James Scott Bell
@jamesscottbell
Category Archives: first page critique
First Page Critique: The Year of the SSSSSnake
By Jordan Dane
My post series on self-publishing (post #2) will continue after this first-page critique. You know the drill. My comments on the flip side.
“Get out of here, little girl,” the voice on the phone said.
Looks like Casey is in real trouble. And they’ve got GUNS! (Sorry mystery author, but I had to clear the italics. Blogger went weird on me.) Overall, there is a lot to like about this intro. I get a sense of action and Casey’s POV is fun to read. I’m intrigued enough to turn the page, for sure, but there are improvements that could be made to tighten the opener.
Casey crouched behind the concrete block retaining wall and peered around the corner. Bright light shown from an industrial overhead light, illuminating the parking lot in back of the old computer parts shop.
This opening line didn’t do anything for me. The only thing of value here is the name Casey being introduced and a quick reference to the setting being a parking lot behind a parts shop. The author clearly is trying to establish that Casey can see what’s going on (their guns) because of the overhead light. I’m also not sure why a last name for the character is not given. If we are in the head of the character, they would not refer to themselves in the 3rd person, but at the start of a book, this is the one area you can mention the name and readers expect it. Sure, the name could be introduced in conversation, but why not mention it in the intro. The details mentioned in the first two lines might work better if they were included in tightened paragraph 2, such as:
Possible rewrite – Casey crouched in the dark watching five men dressed in black. They were loading long unmarked boxes into the back of a van parked behind an old computer parts shop. Three of them had guns. Guns. From behind a retaining wall, she squinted into the wash of the flood light they worked under, but couldn’t make out the van’s plate.

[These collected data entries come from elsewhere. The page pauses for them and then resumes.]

/-
Copyright (c) 2026 the pub-hodgecm-mathlib formalisation cell (harness21).  Prover seat hodgecm-mathlib-K2E3-p17 (g0),
Track B «K2-LIT» ∕ h413, unit U5Kazhdan of the line `K2_E3_EllipticInputs`, socket #17 `sig_K2E3PseudoCoeffExistsElliptic`
(`Cruxes/H413/Lines/K2_E3_EllipticInputsSigs_U5Kazhdan.lean` 87d8b4c974a167d7 :275–373): THE `{St_G(ψ), ψ∘det_G}` PART AT ANY
NON-SPLIT PLACE FROM AN EULER–POINCARÉ FUNCTION BY SHAPE (junction «#17 at kind 2 ⟸ #21»).  2026-09-03.
-/
import Summits.HodgeConjecture.HodgeConjecture.Theorems.F0P3cStCharTSEPPseudoCoeffStLetters   -- ★ (G5) FILE B: `exists_isPseudoCoeff_detG_of_epFunction`, `exists_isPseudoCoeff_stG_of_epFunction`
import Summits.HodgeConjecture.HodgeConjecture.Theorems.F0P3cStCharTSPs2Kind2                  -- ★ «PS2-KIND2★» `ps2_kind2_stChar` (`Tr ψ∘det_G + Tr St_G(ψ) = Tr i_G(χ_St(ψ))`), ★ `continuous_stFst`
import Summits.HodgeConjecture.HodgeConjecture.Theorems.F0P3cStCharTSOpp23                     -- ★ «OPP-23★» (the proof pattern; brings ★ LdsOpp engine, ★ CasselmanCap, ★ `totallyDisconnectedSpace_cmDatum_local`)
import Summits.HodgeConjecture.HodgeConjecture.Theorems.F0P3cStCharTSEllOpen                   -- ★ ELL-OPEN `isOpen_setOf_isRegularElt_and_not_mem_hyperbolicSet`
import Summits.HodgeConjecture.HodgeConjecture.Theorems.F0P2oU1DisjointOfTower                 -- ★ `continuous_units_of_coe`
import HarnessLib

/-!
# K2_E3 road (h413 = stmt-HodgeConjecture-24833), unit U5Kazhdan, socket #17 `sig_K2E3PseudoCoeffExistsElliptic` — THE KIND-2 PART
# «`St_G(ψ)`, `ψ∘det_G` have pseudo-coefficients» AT ANY NON-SPLIT PLACE, FROM AN EULER–POINCARÉ FUNCTION BY SHAPE (junction with #21)

Cell `pub/hodgecm-mathlib` (D-0151), Track B (21-frontier RULING «PUSH BOTH» 2026-09-03), socket module
`Summits/HodgeConjecture/HodgeConjecture/Cruxes/H413/Lines/K2_E3_EllipticInputsSigs_U5Kazhdan.lean` (87d8b4c974a167d7), socket **`sig_K2E3PseudoCoeffExistsElliptic`**
(SIGS-TABLE-K2E3 row #17, XL).  ★ `K2E3PseudoCoeffExistsEllipticNotWild` (p854976) pays it at every NOT-WILD place and reduces it, at ANY place, to the
non-supercuspidal head; what is left is the WILD place `v ∣ 2` ramified in `L`.  THIS FILE pays, at ANY non-split place carrying an Euler–Poincaré function BY
SHAPE (`hEP` = the eight clauses concluding ★ (G3) `exists_epFunction_G`, ★ (G3)-RAM `exists_epFunction_G_of_ramified` and the WILD socket #21
`sig_K2E3EPFunctionGWild` of `…Sigs_U5EPU6HSide.lean`, token for token), the KIND-2 classes `ψ∘det_G` and `St_G(ψ)` [Rogawski1990, §12.2 (1) p. 173]: so at a wild
place the residue of #17 is `{π²(ξ), πⁿ(ξ)}` and the l.d.s. members, once #21 lands.
THE MATHEMATICS.  `ψ∘det_G`: `χ = ψ∘det` is a class function, so `f := \overline{ψ∘det}·f_EP` has `Φ(γ, f) = \overline{ψ(det γ)}·Φ(γ, f_EP)` = `\overline{χ(γ)}` on `G^e`
and `0` on `G^r − G^e` (★ FILE B `exists_isPseudoCoeff_detG_of_epFunction`).  `St_G(ψ)`: `χ_{St} = −ψ∘det` on `G^e` (print: «observe that `χ_π = −χ_{π′}` on `G^e`»,
Prop. 12.6.1 (c) p. 188), whence `−f` works (★ FILE B `exists_isPseudoCoeff_stG_of_epFunction`, which takes that relation as `hOpp`).  §1 DERIVES `hOpp` for the kind-2
pair from the JH letter «`JH(i_G(χ_St(ψ))) = {St_G(ψ), ψ∘det_G}`, two distinct classes» ALONE (the shape of the organ's pin `eSt` ∕ `hSt`): ★ `ps2_kind2_stChar` gives
`Tr ψ∘det_G(φ) + Tr St_G(ψ)(φ) = Tr i_G(χ)(φ)`; at `φ = 𝟙_U`, `U ∋ γ` a compact-open inside `G^r ∖ Ω` on which both characters are constant (Harish-Chandra (M1∀) +
★ ELL-OPEN), the right side vanishes by van Dijk (★ `psTrace_eq_zero_of_forall_classOrbitalIntegral_split_eq_zero`: the orbital integrals of `𝟙_U` at the split regular
classes are `0`, ★ `classOrbitalIntegral_indicator_eq_zero_of_disjoint_hyperbolicSet`) and the left side is `ν(U)(χ_{det}(γ) + χ_{St}(γ))`, `ν(U) > 0` — the proof
of ★ OPP-23 with its (PS2)∕(NONL2-PAR) binders replaced by the kind-2 JH letter.
* §1 **`char_stG_eq_neg_char_detG_of_jh`** — `∀ γ ∈ G^e, χ_{St_G(ψ)}(γ) = −χ_{ψ∘det_G}(γ)` from the JH letter (`ψ₀` continuous, `St_G(ψ) ≠ ψ∘det_G`,
  `JH(i_G((‖·‖^{1∕2}‖·‖^{1∕2})⁻¹, ψ₀)) = {St_G(ψ), ψ∘det_G}`), binders = the socket's `hns νQv mQv hcanQ 𝔇 hC01 hC05 hE hchar`.
* §2 **`exists_isPseudoCoeff_detG_stG_of_epFunction`** — from `hEP` + the DET pin (`detZ hopen hdet`) + the JH letter: `(∃ f, IsPseudoCoeff (ψ∘det_G) f) ∧
  (∃ f, IsPseudoCoeff (St_G(ψ)) f ∧ 0 < re f(1) ∧ im f(1) = 0)`.
* §3 **`exists_isPseudoCoeff_detG_stG_of_epFunction_of_eSt`** — §2 for EVERY continuous `ψ`, the DET pin and the JH letter read from the socket's pin `eSt`
  VERBATIM (binder `μZ` = the socket's): the form a by-name payer of #17 calls at a wild place with #21's conclusion as `hEP`.

HONEST LABEL: HC_CM is proved only modulo the 7 printed citations (2 remaining named inputs: hLiu418 = stmt-HodgeConjecture-24832, h413 =
stmt-HodgeConjecture-24833) until rung 0 closes; this file is a `--supports stmt-HodgeConjecture-24833` helper (a rung of #17) and retires nothing by itself.

## References
* [Rogawski1990] J. D. Rogawski, *Automorphic Representations of Unitary Groups in Three Variables*, Ann. of Math. Stud. 123 (1990), §12.2 (1) p. 173, §12.6
  p. 187, Prop. 12.6.1 (c) p. 188, §12.7 L. 12.7.2 (proof) p. 192, §4.9 Lemma 4.9.2 pp. 55–56.
* [Kottwitz1988] R. E. Kottwitz, *Tamagawa numbers*, Ann. of Math. 127 (1988), §2 Theorem 2.
* [vanDijk1972] G. van Dijk, *Computation of certain induced characters of p-adic groups*, Math. Ann. 199 (1972), Thm. p. 237.
* [Casselman1995] W. Casselman, *Introduction to the theory of admissible representations of p-adic reductive groups* (1995), Cor. 7.1.2.
-/

set_option autoImplicit false
-- the mandated namespace has the single-problem summit's repeated segment (`HodgeConjecture.HodgeConjecture`)
set_option linter.dupNamespace false

noncomputable section

open NumberField IsDedekindDomain MeasureTheory MeasureTheory.Measure Filter Topology TopologicalSpace Set
open scoped Matrix MatrixGroups Valued
open Literature.NumberTheory.Rogawski1990 Literature.NumberTheory.Rogawski1990.Ch12Sec5
open Literature.NumberTheory.Automorphic Literature.NumberTheory.Automorphic.UnitaryGroup

namespace Summit.HodgeConjecture.HodgeConjecture.Cruxes.H413.K2E3PseudoCoeffExistsEllipticStDetOfEP

open Summit.HodgeConjecture.HodgeConjecture.Cruxes.H413
open Summit.HodgeConjecture.HodgeConjecture.Cruxes.H413.F0P3cStCharTSTorusDefs
open Summit.HodgeConjecture.HodgeConjecture.Cruxes.H413.F0P3cStCharTSLdsOpp
open Summit.HodgeConjecture.HodgeConjecture.Cruxes.H413.F0P3cStCharTSEPPseudoCoeffStLetters
open Summit.HodgeConjecture.HodgeConjecture.Cruxes.H413.F0P2oU1DisjointOfTower (continuous_units_of_coe)

variable (L : Type) [Field L] [NumberField L] [IsCMField L] (v : HeightOneSpectrum (𝓞 ↥(maximalRealSubfield L)))

/-! ## §1  `χ_{St_G(ψ)} = −χ_{ψ∘det_G}` on `G^e` from the kind-2 Jordan–Hölder letter -/

set_option maxHeartbeats 1600000 in
set_option synthInstance.maxHeartbeats 400000 in
-- statement-level instance-term unification on the CM local carriers (as ★ OPP-23, same frame)
/-- **`χ_{St_G(ψ)} = −χ_{ψ∘det_G}` ON `G^e`, FROM THE KIND-2 JH LETTER** (print: «observe that `χ_π = −χ_{π′}` on `G^e`» [Rogawski1990, Prop. 12.6.1 (c)
p. 188]; «`χ_π + χ_{π′} = χ_{i_G(χ)}`» [p. 192]) at a §12.5 datum `𝔇` on `U(Φ₃)(L⁺_v)` (`v` non-split): COMPAT `hC01 hC05`, the pin `hE`, (M1∀) `hchar`,
and the JH letter — a continuous `ψ₀ : E¹_v →* ℂˣ` with `St_G(ψ) ≠ ψ∘det_G` and `JH(i_G((‖·‖^{1∕2}‖·‖^{1∕2})⁻¹, ψ₀)) = {St_G(ψ), ψ∘det_G}` (the shape of the organ's
`eSt` ∕ `hSt`).  Proof: ★ `ps2_kind2_stChar` at `𝟙_U` (`U ∋ γ` compact-open in `G^r ∖ Ω` with both characters constant, ★ ELL-OPEN + (M1∀)), van Dijk's
vanishing ★ `psTrace_eq_zero_of_forall_classOrbitalIntegral_split_eq_zero` ∘ ★ `classOrbitalIntegral_indicator_eq_zero_of_disjoint_hyperbolicSet`, `ν(U) > 0`.
[cite: Rogawski1990, §12.6 Prop. 12.6.1 (c) p. 188; §12.7 L. 12.7.2 (proof) p. 192; §12.2 (1) p. 173] [cite: vanDijk1972, Thm. p. 237] [cite: Casselman1995, Cor. 7.1.2] -/
theorem char_stG_eq_neg_char_detG_of_jh
    (hns : ∀ w : PlacesOver L v, IsCMField.complexConj L • w.1 = w.1)
    [MeasurableSpace (Gqs L v)] [BorelSpace (Gqs L v)]
    [∀ γ : Gqs L v, MeasurableSpace (Gqs L v ⧸ Subgroup.centralizer ({γ} : Set (Gqs L v)))]
    [∀ γ : Gqs L v, BorelSpace (Gqs L v ⧸ Subgroup.centralizer ({γ} : Set (Gqs L v)))]
    [MeasurableSpace (Gqs L v ⧸ Subgroup.center (Gqs L v))]
    {H : Type} [Group H] [TopologicalSpace H] [IsTopologicalGroup H] [MeasurableSpace H]
    (νQv : Measure (Gqs L v)) [νQv.IsHaarMeasure] [νQv.IsMulRightInvariant] (mQv : OrbitalMeasureFamily (Gqs L v))
    (hcanQ : mQv.IsCanonical (fun γ => IsRegularElt (γ.val : GL (Fin 3) (UnitaryGroup.LocalRing L v))) νQv)
    (𝔇 : EllipticData (Gqs L v) H) (hC01 : 𝔇.μG = νQv)
    (hC05 : ∀ γ : Gqs L v, γ ∈ 𝔇.regG ↔ IsRegularElt (γ.val : GL (Fin 3) (UnitaryGroup.LocalRing L v)))
    (hE : ∀ γ : Gqs L v, γ ∈ 𝔇.ellG ↔ IsRegularElt (γ.val : GL (Fin 3) (UnitaryGroup.LocalRing L v)) ∧ γ ∉ hyperbolicSet L v)
    (hchar : ∀ π : IrrClass (Gqs L v), Measurable (𝔇.char π) ∧ LocallyIntegrable (𝔇.char π) 𝔇.μG ∧
      (∀ x ∈ 𝔇.regG, ∀ᶠ y in 𝓝 x, 𝔇.char π y = 𝔇.char π x) ∧
      ∀ φ : Gqs L v → ℂ, IsLocSmooth φ → π.smoothTrace 𝔇.μG φ = ∫ x, φ x * 𝔇.char π x ∂𝔇.μG)
    {ψ : ↥(Subgroup.center (Gqs L v)) →* ℂˣ}
    (ψ₀ : ↥(normOneUnits (conjLocal L (IsCMField.complexConj L) v)) →* ℂˣ) (hψ₀ : Continuous ψ₀)
    (hne : 𝔇.stG ψ ≠ 𝔇.detG ψ)
    (hJH : ∀ c : IrrClass (Gqs L v),
      c.IsConstituentOf (cmPrincipalSeries L 3 v (cmTorusCharPair L v
        (halfModulusChar (UnitaryGroup.LocalRing L v) * halfModulusChar (UnitaryGroup.LocalRing L v))⁻¹ ψ₀)) ↔ (c = 𝔇.stG ψ ∨ c = 𝔇.detG ψ)) :
    ∀ γ ∈ 𝔇.ellG, 𝔇.char (𝔇.stG ψ) γ = -𝔇.char (𝔇.detG ψ) γ := by
  intro γ hγ
  obtain ⟨hγreg, hγΩ⟩ := (hE γ).1 hγ
  have hγR : γ ∈ 𝔇.regG := (hC05 γ).2 hγreg
  have hopen := F0P3cStCharTSEllOpen.isOpen_setOf_isRegularElt_and_not_mem_hyperbolicSet L v hns
  -- (M1∀) for the two members
  obtain ⟨-, -, hlc₁, htr₁⟩ := hchar (𝔇.detG ψ)
  obtain ⟨-, -, hlc₂, htr₂⟩ := hchar (𝔇.stG ψ)
  -- a compact-open `U ∋ γ` inside `G^r ∖ Ω` on which both characters are constant
  have hW : ({g : Gqs L v | IsRegularElt (g.val : GL (Fin 3) (UnitaryGroup.LocalRing L v)) ∧ g ∉ hyperbolicSet L v} ∩
      ({y | 𝔇.char (𝔇.detG ψ) y = 𝔇.char (𝔇.detG ψ) γ} ∩ {y | 𝔇.char (𝔇.stG ψ) y = 𝔇.char (𝔇.stG ψ) γ})) ∈ 𝓝 γ :=
    inter_mem (hopen.mem_nhds ⟨hγreg, hγΩ⟩) (inter_mem (hlc₁ γ hγR) (hlc₂ γ hγR))
  haveI : TotallyDisconnectedSpace (Gqs L v) := totallyDisconnectedSpace_cmDatum_local L 3 (qsForm L) v
  obtain ⟨O, hOW, hOo, hγO⟩ := mem_nhds_iff.1 hW
  obtain ⟨U, hUc, hUo, hγU, hUO⟩ := Literature.Topology.exists_isCompact_isOpen_mem_subset hOo hγO
  have hUW : U ⊆ _ := hUO.trans hOW
  have hφ : IsLocSmooth (U.indicator fun _ => (1 : ℂ)) := isLocSmooth_indicator hUo hUc.isClosed hUc
  -- `Tr τ(𝟙_U) = ν(U)·χ_τ(γ)` for `τ = ψ∘det_G, St_G(ψ)`
  have hT : ∀ {τ : IrrClass (Gqs L v)}, (∀ φ : Gqs L v → ℂ, IsLocSmooth φ → τ.smoothTrace 𝔇.μG φ = ∫ x, φ x * 𝔇.char τ x ∂𝔇.μG) →
      (∀ g ∈ U, 𝔇.char τ g = 𝔇.char τ γ) → τ.smoothTrace νQv (U.indicator fun _ => (1 : ℂ)) = (νQv.real U : ℂ) * 𝔇.char τ γ := by
    intro τ htr hcst
    rw [← hC01, htr _ hφ, hC01]
    exact F0P3cStCharTSCasselmanCap.integral_indicator_mul_eq_of_eqOn νQv hUo.measurableSet _ γ hcst
  have h1 : (𝔇.detG ψ).smoothTrace νQv (U.indicator fun _ => (1 : ℂ)) = (νQv.real U : ℂ) * 𝔇.char (𝔇.detG ψ) γ :=
    hT htr₁ fun g hg => (hUW hg).2.1
  have h2 : (𝔇.stG ψ).smoothTrace νQv (U.indicator fun _ => (1 : ℂ)) = (νQv.real U : ℂ) * 𝔇.char (𝔇.stG ψ) γ :=
    hT htr₂ fun g hg => (hUW hg).2.2
  -- van Dijk: `Tr i_G(χ)(𝟙_U) = 0` — the orbital integrals of `𝟙_U` vanish at the regular split classes (`U ∩ Ω = ∅`)
  have hc1 : Continuous ((halfModulusChar (UnitaryGroup.LocalRing L v) * halfModulusChar (UnitaryGroup.LocalRing L v))⁻¹ :
      (UnitaryGroup.LocalRing L v)ˣ → ℂˣ) :=
    continuous_units_of_coe _ (F0P3cStCharTSStChar.continuous_stFst L v)
  have h0 : Representation.smoothTrace (G := Gqs L v)
      (cmPrincipalSeries L 3 v (cmTorusCharPair L v
        (halfModulusChar (UnitaryGroup.LocalRing L v) * halfModulusChar (UnitaryGroup.LocalRing L v))⁻¹ ψ₀)) νQv (U.indicator fun _ => (1 : ℂ)) = 0 :=
    psTrace_eq_zero_of_forall_classOrbitalIntegral_split_eq_zero L v hns νQv mQv hcanQ _ hφ
      (fun t ht => classOrbitalIntegral_indicator_eq_zero_of_disjoint_hyperbolicSet L v mQv (fun g hg => (hUW hg).1.2) t ht)
      ⟨(halfModulusChar (UnitaryGroup.LocalRing L v) * halfModulusChar (UnitaryGroup.LocalRing L v))⁻¹, ψ₀⟩ hc1 hψ₀
  -- the kind-2 JH letter at `𝟙_U`: `Tr ψ∘det_G(𝟙_U) + Tr St_G(ψ)(𝟙_U) = Tr i_G(χ)(𝟙_U)`
  have hid := F0P3cStCharTSPs2Kind2.ps2_kind2_stChar L v hns νQv ψ₀ hψ₀ (π₁ := 𝔇.detG ψ) (πSt := 𝔇.stG ψ) hne.symm hJH
    (U.indicator fun _ => (1 : ℂ))
  rw [h1, h2, h0, ← mul_add, mul_eq_zero] at hid
  -- `ν(U) > 0`
  have hpos : (νQv.real U : ℂ) ≠ 0 := by
    have hp : 0 < νQv.real U :=
      ENNReal.toReal_pos (hUo.measure_pos νQv ⟨γ, hγU⟩).ne' hUc.measure_lt_top.ne
    exact_mod_cast hp.ne'
  exact eq_neg_of_add_eq_zero_right (hid.resolve_left hpos)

At the start of the next paragraph, there is an example of passive voice.
Passive-She was going to have to get closer.
Stronger-She had to get closer.
A job was a job, right? Brian had assured her it was a good one. Yeah, like he was at the top of her ’T for Trustworthy’ list. But he had said it paid well. In cash.
Although this is in Casey’s voice, it took me out of the action a bit, even though these lines are short. These lines made me wonder why she would do this job if she didn’t trust Brian. This reflects on her smarts too.
The author might have considered having Casey creep closer, out of her safety zone of the retaining wall and her bike, before she gets that creepy phone call from someone watching HER. Having said that, I would suggest that these lines be shortened to (if they apply): Brian promised her cash for the job, but how far could she trust another thief?
Still, guns. She blew out a breath. But cash. She nodded to herself. Get closer, check it out, then leave — fast — if… Yeah, if.
These lines are redundant (the guns and the cash) and don’t add anything. They TELL the reader what she wants to do, rather than SHOW them. The debate in her head reads a little choppy and is harder to follow. For me, it detracted from the action. I would rather SEE her getting closer with a build-up of tension before her cell vibrates.
The shadows were ink black from the light, but sparse. She glanced at her Kawasaki leaning a few feet away. Not exactly a stealth cycle. On foot, then. She shifted her weight, ready to dart behind a huge SUV three rows over. They won’t see you. The light’s too bright. Stay low. No noise. She swallowed, hard. They won’t see you.
The first line caused me to read it over. Shadows can’t be ink black with a light shining on them. I understand what the author meant, but this description made me reread it. Perhaps something like – Beyond the light, shadows were inky black.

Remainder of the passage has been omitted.